Thomas P.Y.,University of Botswana
Electronic Library | Year: 2011

Purpose - This paper aims to explore the educational potential of "cloud computing" (CC), and how it could be exploited in enhancing engagement among educational researchers and educators to better understand and improve their practice, in increasing the quality of their students' learning outcomes, and, thus, in advancing the scholarship of teaching and learning (SoTL) in a higher education context. Design/methodology/approach - Adoption of the ideals of SoTL is considered an important approach for salvaging the higher education landscape around the world that is currently in a state offlux and evolution as a result of rapid advances in information and communications technology, and the subsequent changing needs of the digital natives. The study is based on ideas conceptualised from reading several editorials and articles on server virtualisation technology and cloud computing in several journals, with the eSchool News as the most important one. The paper identifies two cloud computing tools, their salient features and describes how cloud computing can be used to achieve the ideals of SoTL. Findings - The study reports that the cloud as a ubiquitous computing tool and a powerful platform can enable educators to practise the ideals of SoTL. Two of the most useful free "cloud computing" applications are the Google Apps for Education which is a free online suite of tools that includes Gmail for e-mail and Google Docs for documents, spreadsheets, and presentations, and Microsoft's cloud service (Live@edu) including the SkyDrive.
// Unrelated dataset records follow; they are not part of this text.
import Mathlib
import HarnessLib
import HarnessLib.Audit
import Summits.AnomalousDissipation.Statement
import Literature.Analysis.FluidPDE.ZerothLaw

/-!
Route: InterimFluidKinetic

CLOSED (superseded) 2026-08-15T10:38:54Z by planner-AnomalousDissipation-route-AnomalousDissipation-InterimFluidKinetic-0 — reason: superseded:route-AnomalousDissipation-Neg — superseded by route-AnomalousDissipation-Neg — note: superseded by route-AnomalousDissipation-Neg: legacy interim carry-over, UNDER FLOOR (0 cruxes), no Target/Assembly/mechanism; its only load-bearing content, the (→) half of item 0011 ZerothLawNeg ↔ ¬ZerothLaw, IS Neg.Assembly (stmt-AnomalousDissipation-0229); 0012 (ZerothLaw → S03) is used by no ro. The file is kept as the record of this route; refuted decls are indexed as negative knowledge (`ledger negatives`).

Carry-over of the interim blast's sorried statements ABOUT AnomalousDissipation from interim group
G12 FluidKinetic (Statements/Turb/ZerothLaw.lean; harness21 @ d8f2665). Thesis (to be sharpened by
the route planner, D-0014e): the equivalences/implications these 2 statements assert
(zerothLawNeg_iff_not_zerothLaw, zerothLawTimePeriodic) hold and, combined, bear on
AnomalousDissipation. They enter as UNSTAMPED statement items: grounder first (most are cited
results -> named facts in Literature), then refuter, then provers.

UNDER FLOOR: fewer than 2 cruxes remain after retriage (legacy route; D-0019).

Rationale: M5 migration (docs/m5/PLAN.md 2c‴ as amended by D-0014b): no workspace, no THESIS.md; the interim
decl text is in run/m5/workspaces/ for the operator and quoted in each item's --informal.

Novelty: Nearest prior art (searched: `lit search --hybrid "zeroth law of turbulence anomalous dissipation
equivalent formulation liminf subsequence vanishing viscosity"`, `lit search "anomalous dissipation
forced Navier-Stokes time-periodic force vanishing viscosity steady force" --source all`, `lit
frontier AnomalousDissipation --since 2020`, `lit read` of both hits): BrueDeLellis2023
(arXiv:2207.06301) p.3 eq. (1.2) states the zeroth law in liminf form and p.4 Thm 1.1 in sequence
form `nu_m -> 0`; item ZerothLawNegIffNotZerothLaw is exactly the bookkeeping that the `∃ ε>0 ∀ j`
form of Literature.Turb.ZerothLaw and the `Tendsto … (𝓝 0)` dual
Literature.Analysis.FluidPDE.ZerothLawNeg are complementary (nonnegativity
Literature.Analysis.FluidPDE.meanDissipation_nonneg + subsequence stability of the admissible
class). Ibid. p.5 Questions 1–2 pose the ν-independent and the time-independent force as the HARDER
directions, and Cheskidov2023 (arXiv:2311.04182 = paper:arxiv-2311.04182) p.4–5, Thm 1.3 works with
ν-dependent time-periodic forces; item ZerothLawTimePeriodicStmt is the trivial converse embedding
steady ⇒ time-periodic (a steady force is τ-periodic for every τ). Delta: NONE claimed — this is an
interim carry-over (M5 migration of Statements/Turb/ZerothLaw.lean, group G12) recording two
folklore facts about the summit statement and its variants turb.S02/S03; it imports no mechanism
toward Summit.AnomalousDissipation and has no Assembly or Target. Expected grade: known.  [refs: 2207.06301, 2311.04182, paper:arxiv-2311.04182, BrueDeLellis2023, Cheskidov2023]

Barriers (technique_class: elementary-logic statement-reformulation): None of the 12 catalogued entries under Literature/Barriers/AnomalousDissipation applies, because
this route carries no bet on the summit: item 1 is the logical equivalence dual ↔ ¬summit (true
whichever side holds), item 2 the implication steady ⇒ time-periodic; neither a witness for
Literature.Turb.ZerothLaw nor a proof of Literature.Analysis.FluidPDE.ZerothLawNeg nor a refutation
of Literature.Analysis.FluidPDE.ZerothLawTimePeriodic is attempted. In particular
Literature.Barriers.AnomalousDissipation.Cheskidov2023_thm13_not_forceRobustNoAnomaly (energy-method
/ force-robust proofs of ZerothLawNeg are refuted by Cheskidov2023 Thm 1.3) is not met: it blocks
force-robust arguments FOR the dual, and itself cites Literature.Turb.zerothLawNeg_iff_not_zerothLaw
(= item 1) only as the dictionary between ¬ZerothLaw and ZerothLawNeg; and the witness-side barriers
(e.g. Literature.Barriers.AnomalousDissipation.BrueDeLellis2023_noAnomaly_beforeEulerSingularity: no
anomaly below the classical Euler lifespan, BrueDeLellis2023 App. Lemma 7) constrain constructions
of ZerothLaw families, which this route does not undertake. Honest summary: "it does not need to
evade anything; there is no mechanism here" — technique class elementary-logic /
statement-reformulation shares no token with any catalogued class.

History (route lifecycle, newest last):
- 2026-08-15T10:38:54Z · CLOSED superseded — superseded:route-AnomalousDissipation-Neg (planner-AnomalousDissipation-route-AnomalousDissipation-Inte)

sub-problem: AnomalousDissipation · status: closed(superseded) · opened operator:999:2871195 2026-08-13T05:39:09Z · rev 2 · ledger route-AnomalousDissipation-InterimFluidKinetic
GENERATED by the gate from the ledger (D-0016/17). Provers cite these decls: `theorem foo : Summit.AnomalousDissipation.AnomalousDissipation.Theses.InterimFluidKinetic.<Decl> := …` in Summits/AnomalousDissipation/AnomalousDissipation/Theorems/<Name>.lean.
-/

namespace Summit.AnomalousDissipation.AnomalousDissipation.Theses.InterimFluidKinetic

open scoped BigOperators Topology Manifold Classical MeasureTheory ProbabilityTheory Matrix InnerProductSpace ComplexConjugate ContinuousMap
open Filter Set Function TopologicalSpace MeasureTheory

attribute [summit_statement] _root_.AnomalousDissipation

open Literature.Turb Literature.Analysis.FluidPDE

/-- item stmt-AnomalousDissipation-0011 · support · rank 2 · closed · moot by None · by operator
why it might fail: It cannot as stated: (→) is 4 lines; (←) needs only meanDissipation ≥ 0 incl. junk values (LANDED: Literature.Analysis.FluidPDE.meanDissipation_nonneg) + subsequence extraction; hypotheses of ZerothLaw/ZerothLawNeg are syntactically identical, admissible class closed under subsequences.
sources: BrueDeLellis2023 = paper:arxiv-2207.06301 p.3 eq. (1.2) (liminf form) and p.4 Thm 1.1 (sequence form nu_m -> 0): the two formulations the item reconciles, Literature.Analysis.FluidPDE.meanDissipation_nonneg (Literature/Analysis/FluidPDE/LongTimeAverageNonneg.lean:64) — the only non-logical ingredient, sorry-free (re-verified gen-2), Mathlib Filter.extraction_of_frequently_atTop (Mathlib/Order/Filter/AtTopBot/Basic.lean:114)
**turb.S02** (relation between the summit and its dual). `ZerothLawNeg` is not the *literal*
negation of `ZerothLaw` — the former asserts a limit `εⱼ → 0`, the latter a uniform lower bound
`infⱼ εⱼ > 0` rather than `limsupⱼ εⱼ > 0` — but the two are equivalent: `ZerothLawNeg → ¬
ZerothLaw` is immediate, and conversely if `εⱼ ↛ 0` for some admissible family then, since `εⱼ ≥ 0`
(a `limsup` of nonnegative Cesàro means, junk value `0` included), some subsequence has `ε_{j_k} ≥ ε
> 0`, and subsequences of admissible families are admissible (`summits/turb-zeroth-neg`). [folklore]
[interim: Statements/Turb/ZerothLaw.lean:278 `zerothLawNeg_iff_not_zerothLaw`] -/
@[route_item "route-AnomalousDissipation-InterimFluidKinetic"]
def ZerothLawNegIffNotZerothLaw : Prop :=
  ZerothLawNeg ↔ ¬ ZerothLaw

/-- item stmt-AnomalousDissipation-0012 · support · rank 3 · closed · moot by None · by operator
why it might fail: It cannot as stated: F := fun _ => f, τ := 1; Torus.stLift (fun _ => f) p = Torus.lift f p.2 by rfl, so IsSmoothSpaceTimeOn univ F from (hs.comp contDiff_snd).contDiffOn; all other conjuncts copied verbatim (ZerothLaw already forces by fun _ => f).
sources: grounder-ground-B-0 note 2026-08-13T06:46:52Z on this item: complete sorry-free proof script (rc 0) — rintro/refine + rfl rewrite of stLift + ContDiff.comp contDiff_snd, Literature/Analysis/FunctionSpaces/TorusCalculus.lean:75 Torus.stLift, :365 Torus.IsSmoothSpaceTimeOn; FlatTorus.lean:360 Torus.lift, :482 Torus.IsSmooth (definitions making the reduction rfl; re-read gen-2), BrueDeLellis2023 = paper:arxiv-2207.06301 p.5 Question 2 (time-INdependent force is the harder direction; steady ⇒ time-periodic is the trivial converse), Cheskidov2023 = paper:arxiv-2311.04182 p.4–5 Thm 1.3 (time-periodic, ν-dependent forces: context for turb.S03)
The time-periodic zeroth law contains the steady one (a steady force is periodic of every period;
joint smoothness of `(t, x) ↦ f x` from `Torus.IsSmooth f`). [folklore]  [interim:
Statements/Turb/ZerothLaw.lean:299 `ZerothLaw.zerothLawTimePeriodic`] -/
@[route_item "route-AnomalousDissipation-InterimFluidKinetic"]
def ZerothLawTimePeriodicStmt : Prop :=
  ∀ (h : ZerothLaw), ZerothLawTimePeriodic

end Summit.AnomalousDissipation.AnomalousDissipation.Theses.InterimFluidKinetic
Using the cloud approach, everybody can work on the same document at the same time to make corrections as well as improve it dynamically in a collaborative manner. Practical implications - Cloud computing has a significant place in higher education in that the appropriate use of cloud computing tools can enhance engagement among students, educators, and researchers in a cost effective manner. There are security concerns but they do not overshadow the benefits. Originality/value - The paper provides insights into the possibility of using cloud computing delivery for originating a new instructional paradigm that makes a shift possible from the traditional practice of teaching as a private affair to a peer-reviewed transparent process, and makes it known how student learning can be improved generally, not only in one's own classroom but also beyond it. © Emerald Group Publishing Limited.